Going down the listing below, print exactly each line from the one with "(β sub-cell, BINDER-OWNERS" up to and including the one with "gen-28's block-fact sandwich", and skip the rest.

*** Data provided Section Begins ***

import Summits.QuantumFields.BalabanUV.Beta.SecondOrderInverseShapeDefect
import Summits.QuantumFields.BalabanUV.Beta.SecondOrderContactMmRead
import Summits.QuantumFields.BalabanUV.Beta.RelInvFactorSandwich

/-!
# `BalabanUV.Beta.SecondOrderContactMmReadDefect` — binder row D1, (N7a′) of the second-order hR slot port: **THE `mm`-READ OF `K3OfK(♯) − K3OfK` WITH
# THE SIMILARITY-SHAPE DEFECT, AND THE VANISHING OF THE PURE SANDWICH-DEFECT READS FROM BLOCK FACTS** — twins of
# `SecondOrderContactMmRead.mmRead_K3OfK_sharp_split` and `SecondOrderStepEval.mmRead_K3OfK_bref_sharp_split` with `Spr E`, `RelInv K 𝕄 E` and the
# `E`-commutations REMOVED (β sub-cell, BINDER-OWNERS row D1 OWNER `b2b-balaban-beta-an2`, gen 31; memo `gen30/N7-SCOPE.v1.md` §4, RULING R-D1-g28-2)

HONEST FRAMING (cell charter, verbatim): «discharging BetaPertH makes Bałaban's UV stability UNCONDITIONAL — a real constructive-QFT result; it is
NOT the continuum limit and NOT the Clay problem.»  HONEST DEPENDENCY: continuum YM on T⁴ ⇐ BetaPertH ∧ nine spine estimates (0/9 proved); BetaPertH
⇐ (D1) ∧ (D4) ∧ CAP+tail; G-an2-4 gates asym, D1 and NE2/3/4.  DERIVED cell leaf: NEUTRAL KERNEL ALGEBRA ([folklore]) over the tree's own definitions
(`BalabanStepJetsSucc.mmRead`, `WardLocusCubic.mmSym`, an5's `conjW`, K4c's `sandwichDefect`, gen-28's block-fact sandwich `RelInvFactorSandwich`); no
statement of Bałaban's papers, no `[cite:]`, no `def`, no `Prop` fact; instantiates no binder of the wall.  NOT D1, NOT `BetaPertH`, NOT continuum, NOT
Clay.

WHY.  `SecondOrderInverseShapeDefect.K3OfK_sharp_split_defect` gives `K3OfK` of the ♯-tables of similarity shape for an ARBITRARY spread pair `(K, 𝕄)`
at the price of the displayed defect `Δ₃` (seven words in the sandwich defects `S_X = sandwichDefect K 𝕄 X` of the letters `X_b`, `X_c`, `X_b∘X_c`,
`X_c∘X_b`, `X₂`).  What the second-order recursion of the row-D1 literal consumes is the `mm`-READ of that identity (the level-`(j+1)` field–field table
is `mmRead Lc (K3OfK G_j …)`, `SpineRecursiveW.e4OfKW`).  §1: on the MULTIPLIER block the sandwich defect of every localised DIAGONAL letter VANISHES
under gen-28's four block facts `(𝕄∘K)_fm = 0`, `(K∘𝕄)_mf = 0`, `(𝕄∘K)_mm = (K∘𝕄)_mm = 1_coarse` (coarse multiplier legs of `K`) — a one-line
corollary of `RelInvFactorSandwich.mm_sandwich_conjV_diagK` (NO commutation hypothesis) — so the three PURE defect words `S_{X_b∘X_c}`, `S_{X_c∘X_b}`,
`S_{X₂}` (diagonal letters: `SecondOrderContactForm.comp_diagK_diagK`) drop out of the read; §2: the `mm`-read of the assembled identity then displays
ONLY the four COMPOSED defect words `S_b∘(D_c∘K − X_c)`, `(K∘D♯_b)∘S_c` and `b ↔ c` (the «inner» words — for the literal they are commutator-valued,
`ChartConjugationRelativeSX.sandwichDefect_rel`, and are the objects an3's second-order audit W6–W8 ∕ the (N8) factorisation has to evaluate); §3:
composed with the `E`-free transport `SecondOrderStepTransport.mmRead_K3OfK_bref_sharp`, the twin of `SecondOrderStepEval.mmRead_K3OfK_bref_sharp_split`:
the reflection law of the next level's field–field second-order table, EVALUATED, for an arbitrary reflection-invariant spread `K` and spread `𝕄` with
the four block facts — similarity shape against `mmRead N K` PLUS the read of the four inner defect words MINUS the transported remainder.
NOT HERE: the instance at the literal's `(Gsym j, bhKStepSh 3 Lc (Dsh Lc) j)` (block facts = `RelInvFactorSandwich` §4 under (Dspr)(Dnull)(DG)) with the
coarse generator symbols rewritten (`mmSym_dressedGen_inl` needs rule 4 `E∘𝕄∘K = E` at the centred root) — (N7b)'s level step.
Provenance: β sub-cell, unit beta-an2 gen 31, 2026-08-21 (v1); over `SecondOrderInverseShapeDefect` (this gen), `SecondOrderContactMmRead`,
`SecondOrderStepTransport`, `RelInvFactorSandwich`, `SecondOrderContactForm` BY NAME; no existing file touched.
-/

open Finset
open scoped BigOperators
open Literature.Probability.LatticeModels (Torus.proj)
open Literature.MathematicalPhysics.QuantumFieldTheory
open Literature.MathematicalPhysics.QuantumFieldTheory.Balaban1983to89
open Literature.MathematicalPhysics.QuantumFieldTheory.Balaban1983to89.Beta
open ExpKernelCalculus (MKer Decays BiLoc comp)
open PolarizationSign (reflSign)
open KernelReflection (refK)
open ResolventReflection (bref Φ)
open OneStepResolventKernel (Fib)
open OneStepKernelFamily (colH)
open BalabanStepJetsSucc (mmRead mmRead_inl_inl mmRead_inr_left mmRead_inr_right)
open SecondOrderResponse (dM K2OfK)
open BalabanStepW2 (K3OfK)
open Summit.QuantumFields.BalabanUV.Beta.TameKernelCalculus
open Summit.QuantumFields.BalabanUV.Beta.ChartConjugation (conjV conjW loc_conjV loc_conjW)
open Summit.QuantumFields.BalabanUV.Beta.BorderedHessian (diagK)
open Summit.QuantumFields.BalabanUV.Beta.WardLocusCubic (mmSym)
open Summit.QuantumFields.BalabanUV.Beta.SecondOrderContactForm (dM_table_sharp_split comp_diagK_diagK)
open Summit.QuantumFields.BalabanUV.Beta.SecondOrderStepTransport (mmRead_K3OfK_bref_sharp)
open Summit.QuantumFields.BalabanUV.Beta.SecondOrderContactMmRead (mmRead_conjW_diag)
open Summit.QuantumFields.BalabanUV.Beta.ChartConjugationDefectEnd (sandwichDefect sandwichDefect_eq loc_sandwichDefect')
open Summit.QuantumFields.BalabanUV.Beta.SecondOrderInverseShapeDefect (K3OfK_sharp_split_defect)
open Summit.QuantumFields.BalabanUV.Beta.RelInvFactorSandwich (mm_sandwich_conjV_diagK)
open Summit.QuantumFields.BalabanUV.Beta.VertexReflectionContact (mmRead_add mmRead_neg)
open Summit.QuantumFields.BalabanUV.Beta.GAN24.ThirdJetKernel (mmRead_sub)

namespace Summit.QuantumFields.BalabanUV.Beta.SecondOrderContactMmReadDefect

noncomputable section

variable {d N : ℕ}

/-! ## §1 The `mm`-read of the sandwich defect of a diagonal letter vanishes from block facts -/

section PureDefect

variable {K 𝕄 : MKer (d + 1) (Fib d)}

*** Data provided Section Ends ***

[Answer to this task]
# `E`-commutations REMOVED (β sub-cell, BINDER-OWNERS row D1 OWNER `b2b-balaban-beta-an2`, gen 31; memo `gen30/N7-SCOPE.v1.md` §4, RULING R-D1-g28-2)

HONEST FRAMING (cell charter, verbatim): «discharging BetaPertH makes Bałaban's UV stability UNCONDITIONAL — a real constructive-QFT result; it is
NOT the continuum limit and NOT the Clay problem.»  HONEST DEPENDENCY: continuum YM on T⁴ ⇐ BetaPertH ∧ nine spine estimates (0/9 proved); BetaPertH
⇐ (D1) ∧ (D4) ∧ CAP+tail; G-an2-4 gates asym, D1 and NE2/3/4.  DERIVED cell leaf: NEUTRAL KERNEL ALGEBRA ([folklore]) over the tree's own definitions
(`BalabanStepJetsSucc.mmRead`, `WardLocusCubic.mmSym`, an5's `conjW`, K4c's `sandwichDefect`, gen-28's block-fact sandwich `RelInvFactorSandwich`); no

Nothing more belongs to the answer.